In a previous post, we talked about query strategies for distributed analytics databases. In Part 2, we’ll explain how to adjust your data storage to take advantage of distributed columnar architectures.

Data Distribution Strategies

Distributing the data based on the date or user_id is another way to make our query faster. With this strategy, worker nodes don’t need to communicate to complete the query. Each either has all of a user’s or date’s data, and that can easily be counted and later combined by the leader node. Usually, this is a big boost to performance.

However, it’s important to keep an eye out for skewed distributions. If the underlying data is skewed, query performance can get dramatically worse.

Here’s our example cluster distributed by user_id:

Example cluster

When a query runs to scan our activity_logs table, node #3 will finish early and node #4 will finish late. This will cause the cluster to waste resources waiting for node #4 to finish, ultimately running queries slower.

Columnar Storage

Distributing the data is only half the solution. How the data is stored also has a huge impact on improving query performance in these analysis databases.
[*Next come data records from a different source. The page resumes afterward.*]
/-- **Main estimate.** At mesh `0 < δ ≤ 1/200`: if every face with scaled centre in the closed ball
of radius `2.95` belongs to `Λ`, `G` satisfies the vertex relations on `Λ` and has phases within
`ε ≤ 1/1000` of `1` on the mid-edges of `Λ` with scaled midpoint in the closed ball of radius `2`,
then for the scale `s = ℓ(0,0)/ρ > 0`:
`δ² Σ_{e : ‖δ mid e‖ ≤ 1} |‖G e‖/s - 1| ≤ 1200 √ε`. [folklore] -/
theorem rsd_main (Λ : Finset HexVertex) (G : Sym2 HexVertex → ℂ) {δ ε : ℝ} (hδ0 : 0 < δ)
    (hδ : δ ≤ 1 / 200) (hε : 0 < ε) (hε1 : ε ≤ 1 / 1000)
    (hK : ∀ v : HexVertex, ‖(δ : ℂ) * hexCenter v‖ ≤ 2.95 → v ∈ Λ)
    (hrel : SatisfiesVertexRelations Λ G)
    (hphase : ∀ e : Sym2 HexVertex, e ∈ hexDomainMidEdges Λ → ‖(δ : ℂ) * hexMidpoint e‖ ≤ 2 →
      G e ≠ 0 ∧ ‖G e / ((‖G e‖ : ℝ) : ℂ) - 1‖ ≤ ε) :
    ∃ s : ℝ, 0 < s ∧ δ ^ 2 * (∑ᶠ e ∈ {e : Sym2 HexVertex | e ∈ hexDomainMidEdges Λ ∧
      (δ : ℂ) * hexMidpoint e ∈ Metric.closedBall (0 : ℂ) 1}, |‖G e‖ / s - 1|) ≤
      1200 * Real.sqrt ε := by
  -- the tile side
  set ρ : ℕ := ⌊1 / (8 * δ)⌋₊ with hρdef
  have hx : (200 : ℝ) ≤ 1 / δ := by rw [le_one_div (by norm_num) hδ0]; linarith
  have hρle : (ρ : ℝ) ≤ 1 / (8 * δ) := Nat.floor_le (by positivity)
  have hρgt : 1 / (8 * δ) < ρ + 1 := Nat.lt_floor_add_one _
  have h8 : (1 : ℝ) / (8 * δ) = (1 / δ) / 8 := by field_simp
  have hρ24 : (24 : ℝ) ≤ ρ := by rw [h8] at hρgt; linarith
  have hρ1 : 1 ≤ ρ := by exact_mod_cast (show (1 : ℝ) ≤ ρ by linarith)
  have hρZ : (0 : ℤ) < ρ := by exact_mod_cast hρ1
  have hρR : (0 : ℝ) < ρ := by exact_mod_cast hρ1
  have hρδ : (ρ : ℝ) * δ ≤ 1 / 8 := by
    have h8' : (1 : ℝ) / (8 * δ) * δ = 1 / 8 := by field_simp
    have := mul_le_mul_of_nonneg_right hρle hδ0.le
    rwa [h8'] at this
  -- box data
  obtain ⟨p, bH, bV, bD⟩ := rsd_box_potential hδ0 hδ hρle hK hrel
  have bP := fun a b h1 h2 h3 => (rsd_box_phase hδ0 hδ hρle hK hphase a b h1 h2 h3).1
  -- reference lengths
  set ℓ : ℤ → ℤ → ℝ := fun P Q => ∑ k ∈ range ρ, ‖G s((![P * ρ - Q * ρ, Q * ρ + k], 0), (![P * ρ - Q * ρ - 1, Q * ρ + k], 1))‖ with hℓ
  have ℓnn : ∀ P Q, 0 ≤ ℓ P Q := fun P Q => Finset.sum_nonneg fun _ _ => norm_nonneg _
  have hℓ0 : 0 < ℓ 0 0 := by
    have h11 : (0 : ℤ) ≤ 11 * ρ + 2 := by positivity
    have hnz := (rsd_box_phase hδ0 hδ hρle hK hphase (0 * ρ - 0 * ρ) (0 * ρ + ((0 : ℕ) : ℤ))
      (by simpa using h11) (by simpa using h11) (by simpa using h11)).2.2.1
    have hmem : (0 : ℕ) ∈ range ρ := Finset.mem_range.2 hρ1
    have := Finset.single_le_sum (f := fun k : ℕ => ‖G s((![0 * ρ - 0 * ρ, 0 * ρ + (k : ℤ)], 0), (![0 * ρ - 0 * ρ - 1, 0 * ρ + (k : ℤ)], 1))‖)
      (fun _ _ => norm_nonneg _) hmem
    exact (norm_pos_iff.2 hnz).trans_le this
  set s₀ : ℝ := ℓ 0 0 / ρ with hs₀
  have hs₀pos : 0 < s₀ := div_pos hℓ0 hρR
  refine ⟨s₀, hs₀pos, ?_⟩
  -- per tile
  have hsε0 : 0 ≤ Real.sqrt ε := Real.sqrt_nonneg ε
  have hsε : ε = Real.sqrt ε * Real.sqrt ε := (Real.mul_self_sqrt hε.le).symm
  have hsε1 : Real.sqrt ε ≤ 1 / 31 := by
    rw [Real.sqrt_le_left (by norm_num)]; norm_num; linarith
  have tile : ∀ P Q : ℤ, |P| ≤ 10 → |Q| ≤ 10 → |P - Q| ≤ 10 →
      ∑ s ∈ range ρ, ∑ t ∈ range ρ,
        (|‖G s((![P * ρ - Q * ρ + s - t, Q * ρ + t], 0), (![P * ρ - Q * ρ + s - t, Q * ρ + t - 1], 1))‖ - s₀| +
          |‖G s((![P * ρ - Q * ρ + s - t, Q * ρ + t], 0), (![P * ρ - Q * ρ + s - t - 1, Q * ρ + t], 1))‖ - s₀| +
          |‖G s((![P * ρ - Q * ρ + s - t, Q * ρ + t], 0), (![P * ρ - Q * ρ + s - t, Q * ρ + t], 1))‖ - s₀|) ≤ 160 * Real.sqrt ε * ρ * ℓ 0 0 := by
    intro P Q hP hQ hPQ
    have est := (rsd_tile_facts bH bV bD bP hε.le hε1 hρ1 P Q hP hQ hPQ).1
    have sc := rsd_scales bH bV bD bP hε.le hε1 hρ1 P Q hP hQ hPQ
    simp only [zero_mul, sub_zero, zero_add] at sc
    have e00 : ℓ 0 0 = ∑ k ∈ range ρ, ‖G s((![0, k], 0), (![0 - 1, k], 1))‖ := by simp [hℓ]
    rw [← e00] at sc
    change ∑ s ∈ range ρ, ∑ t ∈ range ρ, (|_ - ℓ P Q / ρ| + |_ - ℓ P Q / ρ| + |_ - ℓ P Q / ρ|) ≤
      50 * Real.sqrt ε * ρ * ℓ P Q at est
    set m := ℓ P Q / ρ with hm
    have hms : |m - s₀| ≤ 700 * ε * ℓ 0 0 / ρ := by
      rw [hm, hs₀, ← sub_div, abs_div, abs_of_pos hρR]
      exact div_le_div_of_nonneg_right sc hρR.le
    have step : ∑ s ∈ range ρ, ∑ t ∈ range ρ,
        (|‖G s((![P * ρ - Q * ρ + s - t, Q * ρ + t], 0), (![P * ρ - Q * ρ + s - t, Q * ρ + t - 1], 1))‖ - s₀| +
          |‖G s((![P * ρ - Q * ρ + s - t, Q * ρ + t], 0), (![P * ρ - Q * ρ + s - t - 1, Q * ρ + t], 1))‖ - s₀| +
          |‖G s((![P * ρ - Q * ρ + s - t, Q * ρ + t], 0), (![P * ρ - Q * ρ + s - t, Q * ρ + t], 1))‖ - s₀|) ≤
        ∑ s ∈ range ρ, ∑ t ∈ range ρ,
          (|‖G s((![P * ρ - Q * ρ + s - t, Q * ρ + t], 0), (![P * ρ - Q * ρ + s - t, Q * ρ + t - 1], 1))‖ - m| +
            |‖G s((![P * ρ - Q * ρ + s - t, Q * ρ + t], 0), (![P * ρ - Q * ρ + s - t - 1, Q * ρ + t], 1))‖ - m| +
            |‖G s((![P * ρ - Q * ρ + s - t, Q * ρ + t], 0), (![P * ρ - Q * ρ + s - t, Q * ρ + t], 1))‖ - m| + 3 * |m - s₀|) := by
      refine Finset.sum_le_sum fun s _ => Finset.sum_le_sum fun t _ => ?_
      linarith [abs_sub_le ‖G s((![P * ρ - Q * ρ + s - t, Q * ρ + t], 0), (![P * ρ - Q * ρ + s - t, Q * ρ + t - 1], 1))‖ m s₀,
        abs_sub_le ‖G s((![P * ρ - Q * ρ + s - t, Q * ρ + t], 0), (![P * ρ - Q * ρ + s - t - 1, Q * ρ + t], 1))‖ m s₀,
        abs_sub_le ‖G s((![P * ρ - Q * ρ + s - t, Q * ρ + t], 0), (![P * ρ - Q * ρ + s - t, Q * ρ + t], 1))‖ m s₀]
    refine step.trans ?_
    simp only [Finset.sum_add_distrib, Finset.sum_const, Finset.card_range, nsmul_eq_mul]
    have h07 : 700 * ε * ℓ 0 0 ≤ 0.7 * ℓ 0 0 := mul_le_mul_of_nonneg_right (by linarith) (ℓnn 0 0)
    have hl : ℓ P Q ≤ 1.7 * ℓ 0 0 := by have := (abs_le.1 sc).2; linarith
    have t1 : 50 * Real.sqrt ε * ρ * ℓ P Q ≤ 50 * Real.sqrt ε * ρ * (1.7 * ℓ 0 0) :=
      mul_le_mul_of_nonneg_left hl (by positivity)
    have t2 : (ρ : ℝ) * (ρ * (3 * |m - s₀|)) ≤ ρ * (ρ * (3 * (700 * ε * ℓ 0 0 / ρ))) := by gcongr
    have t3 : (ρ : ℝ) * (ρ * (3 * (700 * ε * ℓ 0 0 / ρ))) = 2100 * ε * ρ * ℓ 0 0 := by
      field_simp; ring
    have t4 : 2100 * ε * ρ * ℓ 0 0 ≤ 70 * Real.sqrt ε * ρ * ℓ 0 0 := by
      have : 2100 * ε ≤ 70 * Real.sqrt ε := by
        have h' := mul_le_mul_of_nonneg_right hsε1 hsε0
        rw [← hsε] at h'; linarith
      exact mul_le_mul_of_nonneg_right (mul_le_mul_of_nonneg_right this hρR.le) (ℓnn 0 0)
    have est' : ∑ s ∈ range ρ, ∑ t ∈ range ρ,
        (|‖G s((![P * ρ - Q * ρ + s - t, Q * ρ + t], 0), (![P * ρ - Q * ρ + s - t, Q * ρ + t - 1], 1))‖ - m| +
          |‖G s((![P * ρ - Q * ρ + s - t, Q * ρ + t], 0), (![P * ρ - Q * ρ + s - t - 1, Q * ρ + t], 1))‖ - m| +
          |‖G s((![P * ρ - Q * ρ + s - t, Q * ρ + t], 0), (![P * ρ - Q * ρ + s - t, Q * ρ + t], 1))‖ - m|) ≤ 50 * Real.sqrt ε * ρ * ℓ P Q := est
    simp only [Finset.sum_add_distrib] at est'
    have t5 : 0 ≤ Real.sqrt ε * ρ * ℓ 0 0 := by positivity
    linarith [est', t1, t2, t3, t4, t5]
  -- the index set of tiles
  set T : Finset (ℤ × ℤ) := ((Icc (-10 : ℤ) 10) ×ˢ (Icc (-10 : ℤ) 10)).filter
    (fun PQ => |PQ.1 - PQ.2| ≤ 10) with hT
  have hTcard : (T.card : ℝ) ≤ 441 := by
    have : T.card ≤ ((Icc (-10 : ℤ) 10) ×ˢ (Icc (-10 : ℤ) 10)).card := Finset.card_filter_le _ _
    rw [Finset.card_product, Int.card_Icc] at this
    norm_num at this
    exact_mod_cast this
  have hTmem : ∀ PQ ∈ T, |PQ.1| ≤ 10 ∧ |PQ.2| ≤ 10 ∧ |PQ.1 - PQ.2| ≤ 10 := by
    intro PQ h
    rw [hT, Finset.mem_filter, Finset.mem_product, Finset.mem_Icc, Finset.mem_Icc] at h
    exact ⟨abs_le.2 ⟨h.1.1.1, h.1.1.2⟩, abs_le.2 ⟨h.1.2.1, h.1.2.2⟩, h.2⟩
  -- the parametrisation of the edges and the big sum
  set Φ : (ℤ × ℤ) × (ℕ × ℕ) × ℕ → Sym2 HexVertex := fun i =>
    if i.2.2 = 0 then s((![i.1.1 * ρ - i.1.2 * ρ + i.2.1.1 - i.2.1.2, i.1.2 * ρ + i.2.1.2], 0), (![i.1.1 * ρ - i.1.2 * ρ + i.2.1.1 - i.2.1.2, i.1.2 * ρ + i.2.1.2 - 1], 1))
    else if i.2.2 = 1 then s((![i.1.1 * ρ - i.1.2 * ρ + i.2.1.1 - i.2.1.2, i.1.2 * ρ + i.2.1.2], 0), (![i.1.1 * ρ - i.1.2 * ρ + i.2.1.1 - i.2.1.2 - 1, i.1.2 * ρ + i.2.1.2], 1))
    else s((![i.1.1 * ρ - i.1.2 * ρ + i.2.1.1 - i.2.1.2, i.1.2 * ρ + i.2.1.2], 0), (![i.1.1 * ρ - i.1.2 * ρ + i.2.1.1 - i.2.1.2, i.1.2 * ρ + i.2.1.2], 1)) with hΦ
  set TI := T ×ˢ ((range ρ ×ˢ range ρ) ×ˢ range 3) with hTI
  set g : Sym2 HexVertex → ℝ := fun e => |‖G e‖ / s₀ - 1| with hg
  have g0 : ∀ e, 0 ≤ g e := fun e => abs_nonneg _
  have hgs : ∀ e, g e = |‖G e‖ - s₀| / s₀ := by
    intro e
    rw [hg]
    simp only
    rw [← abs_of_pos hs₀pos, ← abs_div, abs_of_pos hs₀pos, sub_div, div_self hs₀pos.ne']
  have big : ∑ i ∈ TI, g (Φ i) ≤ 441 * (160 * Real.sqrt ε * ρ * ℓ 0 0) / s₀ := by
    rw [hTI, Finset.sum_product]
    have inner : ∀ PQ ∈ T, ∑ x ∈ (range ρ ×ˢ range ρ) ×ˢ range 3, g (Φ (PQ, x)) ≤
        (160 * Real.sqrt ε * ρ * ℓ 0 0) / s₀ := by
      intro PQ hPQ
      obtain ⟨h1, h2, h3⟩ := hTmem PQ hPQ
      have ht := tile PQ.1 PQ.2 h1 h2 h3
      rw [Finset.sum_product, Finset.sum_product]
      rw [le_div_iff₀ hs₀pos, Finset.sum_mul]
      refine le_trans (le_of_eq ?_) ht
      refine Finset.sum_congr rfl fun s _ => ?_
      rw [Finset.sum_mul]
      refine Finset.sum_congr rfl fun t _ => ?_
      simp only [Finset.sum_range_succ, Finset.sum_range_zero, zero_add, hΦ, hgs]
      simp only [Nat.zero_ne_one, if_true, if_false, one_ne_zero,
        show (2 : ℕ) ≠ 0 from by norm_num, show (2 : ℕ) ≠ 1 from by norm_num]
      field_simp
    calc ∑ PQ ∈ T, ∑ x ∈ (range ρ ×ˢ range ρ) ×ˢ range 3, g (Φ (PQ, x))
        ≤ ∑ PQ ∈ T, (160 * Real.sqrt ε * ρ * ℓ 0 0) / s₀ := Finset.sum_le_sum inner
      _ = T.card * ((160 * Real.sqrt ε * ρ * ℓ 0 0) / s₀) := by
          rw [Finset.sum_const, nsmul_eq_mul]
      _ ≤ 441 * ((160 * Real.sqrt ε * ρ * ℓ 0 0) / s₀) :=
          mul_le_mul_of_nonneg_right hTcard (by positivity)
      _ = _ := by ring
  -- the covering
  set S : Set (Sym2 HexVertex) := {e | e ∈ hexDomainMidEdges Λ ∧
    (δ : ℂ) * hexMidpoint e ∈ Metric.closedBall (0 : ℂ) 1} with hS
  have hL : (1.155 : ℝ) * (1 / δ + 1) < 10 * ρ := by rw [h8] at hρgt; nlinarith
  have cover : S ⊆ ↑(TI.image Φ) := by
    intro e he
    rw [hS, Set.mem_setOf_eq] at he
    obtain ⟨⟨hedge, -⟩, hnorm'⟩ := he
    have hnorm : ‖(δ : ℂ) * hexMidpoint e‖ ≤ 1 := mem_closedBall_zero_iff.1 hnorm'
    obtain ⟨a, b, hcase⟩ := rsd_edge_cases hedge
    -- the up face coordinates are small
    have hmid : ‖hexMidpoint e‖ ≤ 1 / δ := by
      rw [norm_mul, Complex.norm_real, Real.norm_of_nonneg hδ0.le] at hnorm
      rw [le_div_iff₀ hδ0]; linarith
    have hab : ‖(a : ℂ) + (b : ℂ) * triZeta‖ ≤ 1 / δ + 1 := by
      have key : ∀ off : ℂ, ‖off‖ ≤ 1 → hexMidpoint e = (a : ℂ) + (b : ℂ) * triZeta + off →
          ‖(a : ℂ) + (b : ℂ) * triZeta‖ ≤ 1 / δ + 1 := by
        intro off hoff hm
        have : (a : ℂ) + (b : ℂ) * triZeta = hexMidpoint e - off := by rw [hm]; ring
        rw [this]
        exact (norm_sub_le _ _).trans (by linarith)
      rcases hcase with rfl | rfl | rfl
      · exact key ((1 + triZeta) / 2) (by
          rw [norm_div, Complex.norm_ofNat]; linarith [rsd_norm_one_add_triZeta_le])
          (rsd_hexMidpoint_A a b)
      · exact key (triZeta / 2) (by rw [norm_div, norm_triZeta]; norm_num) (rsd_hexMidpoint_B a b)
      · exact key (1 / 2) (by norm_num) (rsd_hexMidpoint_C a b)
    obtain ⟨ca, cb, cab⟩ := rsd_coords_le_of_norm_le hab
    have bound : ∀ x : ℤ, |(x : ℝ)| ≤ 1.155 * (1 / δ + 1) → -(10 * (ρ : ℤ)) ≤ x ∧ x < 10 * ρ := by
      intro x hx
      have h1 := (abs_le.1 hx).1
      have h2 := (abs_le.1 hx).2
      constructor
      · have : (-(10 * ρ) : ℝ) ≤ x := by linarith
        exact_mod_cast this
      · have : (x : ℝ) < 10 * ρ := by linarith
        exact_mod_cast this
    obtain ⟨a1, a2⟩ := bound a ca
    obtain ⟨b1, b2⟩ := bound b cb
    obtain ⟨ab1, ab2⟩ := bound (a + b) (by push_cast; exact cab)
    obtain ⟨P, Q, s, t, hP, hQ, hPQ, hs, ht, ea, eb⟩ :=
      rsd_cover_coords hρZ a1 a2.le b1 b2 ab1 ab2
    have hsN : s < ρ := by exact_mod_cast hs
    have htN : t < ρ := by exact_mod_cast ht
    have memTI : ∀ k, k < 3 → ((P, Q), (s, t), k) ∈ TI := by
      intro k hk
      rw [hTI, Finset.mem_product, Finset.mem_product, Finset.mem_product, hT, Finset.mem_filter,
        Finset.mem_product, Finset.mem_Icc, Finset.mem_Icc, Finset.mem_range, Finset.mem_range,
        Finset.mem_range]
      exact ⟨⟨⟨(abs_le.1 hP), (abs_le.1 hQ)⟩, hPQ⟩, ⟨hsN, htN⟩, hk⟩
    rw [Finset.coe_image]
    rcases hcase with rfl | rfl | rfl
    · refine ⟨((P, Q), (s, t), 2), memTI 2 (by norm_num), ?_⟩
      simp only [hΦ, show (2 : ℕ) ≠ 0 from by norm_num, show (2 : ℕ) ≠ 1 from by norm_num,
        if_false, ← ea, ← eb]
    · refine ⟨((P, Q), (s, t), 1), memTI 1 (by norm_num), ?_⟩
      simp only [hΦ, one_ne_zero, if_false, if_true, ← ea, ← eb]
    · refine ⟨((P, Q), (s, t), 0), memTI 0 (by norm_num), ?_⟩
      simp only [hΦ, if_true, ← ea, ← eb]
  have hSfin : S.Finite := (Finset.finite_toSet _).subset cover
  have fin_le : ∑ᶠ e ∈ S, g e ≤ ∑ i ∈ TI, g (Φ i) := by
    rw [finsum_mem_eq_finite_toFinset_sum _ hSfin]
    calc ∑ e ∈ hSfin.toFinset, g e ≤ ∑ e ∈ TI.image Φ, g e :=
          Finset.sum_le_sum_of_subset_of_nonneg (hSfin.toFinset_subset.2 cover) fun _ _ _ => g0 _
      _ ≤ ∑ i ∈ TI, g (Φ i) := Finset.sum_image_le_of_nonneg fun _ _ => g0 _
  -- conclusion
  have hℓs : ℓ 0 0 / s₀ = ρ := by rw [hs₀]; field_simp
  calc δ ^ 2 * ∑ᶠ e ∈ S, g e ≤ δ ^ 2 * (441 * (160 * Real.sqrt ε * ρ * ℓ 0 0) / s₀) :=
        mul_le_mul_of_nonneg_left (fin_le.trans big) (sq_nonneg _)
    _ = 70560 * Real.sqrt ε * (ρ * δ) ^ 2 := by
        rw [mul_div_assoc, show 160 * Real.sqrt ε * ρ * ℓ 0 0 / s₀ =
          160 * Real.sqrt ε * ρ * (ℓ 0 0 / s₀) by ring, hℓs]
        ring
    _ ≤ 70560 * Real.sqrt ε * (1 / 8) ^ 2 := by
        have hρδ0 : 0 ≤ (ρ : ℝ) * δ := by positivity
        have := pow_le_pow_left₀ hρδ0 hρδ 2
        exact mul_le_mul_of_nonneg_left this (by positivity)
    _ ≤ 1200 * Real.sqrt ε := by nlinarith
In traditional databases like MySQL, a table’s data is stored in a single file:

Single table file

Row data is contiguous, so it’s very fast to select a single row. That’s why this style of storage is great for databases serving websites. The downside is that with common analytics tasks like finding the minimum value of a column, or the sum of a column, you need to read the entire table because all of the data is in one file. That’s why these analytics databases store each column’s data separately:

Column data

Data is split into many files per column. Now finding the minimum value of a column only requires reading that column’s data. Reading less data is the number one way to speed up queries.

Compressing Columns

With each column’s data split into many files, it’s easy to distribute the column’s data around the cluster. And since each file contains the same data type (integers, dates, etc), the data can be compressed:

Compressed data

This 12-row table can be compressed to 3 rows with some metadata! Compression means there is less data to read, making the query even faster.

Sorting Columns

Finally, analytics databases maintain minimum and maximum values for the data in each of these files if you define sort keys:

create table
app_logs sortkey(created_at)
as (...);
When you query based on a sort key column:
select ...
from app_logs
where created_at > '2015-01-10'

The database can skip files it knows don’t have matching data:

Sort keys

And skipping these files means there is less data to read yet again.

Distributed Columnar Databases

Distributing data across commodity hardware and then optimizing the storage of that data are two key features of modern analytics databases. Armed with the knowledge of how they both work, you’ll be able to reorganize your warehouse and queries even faster!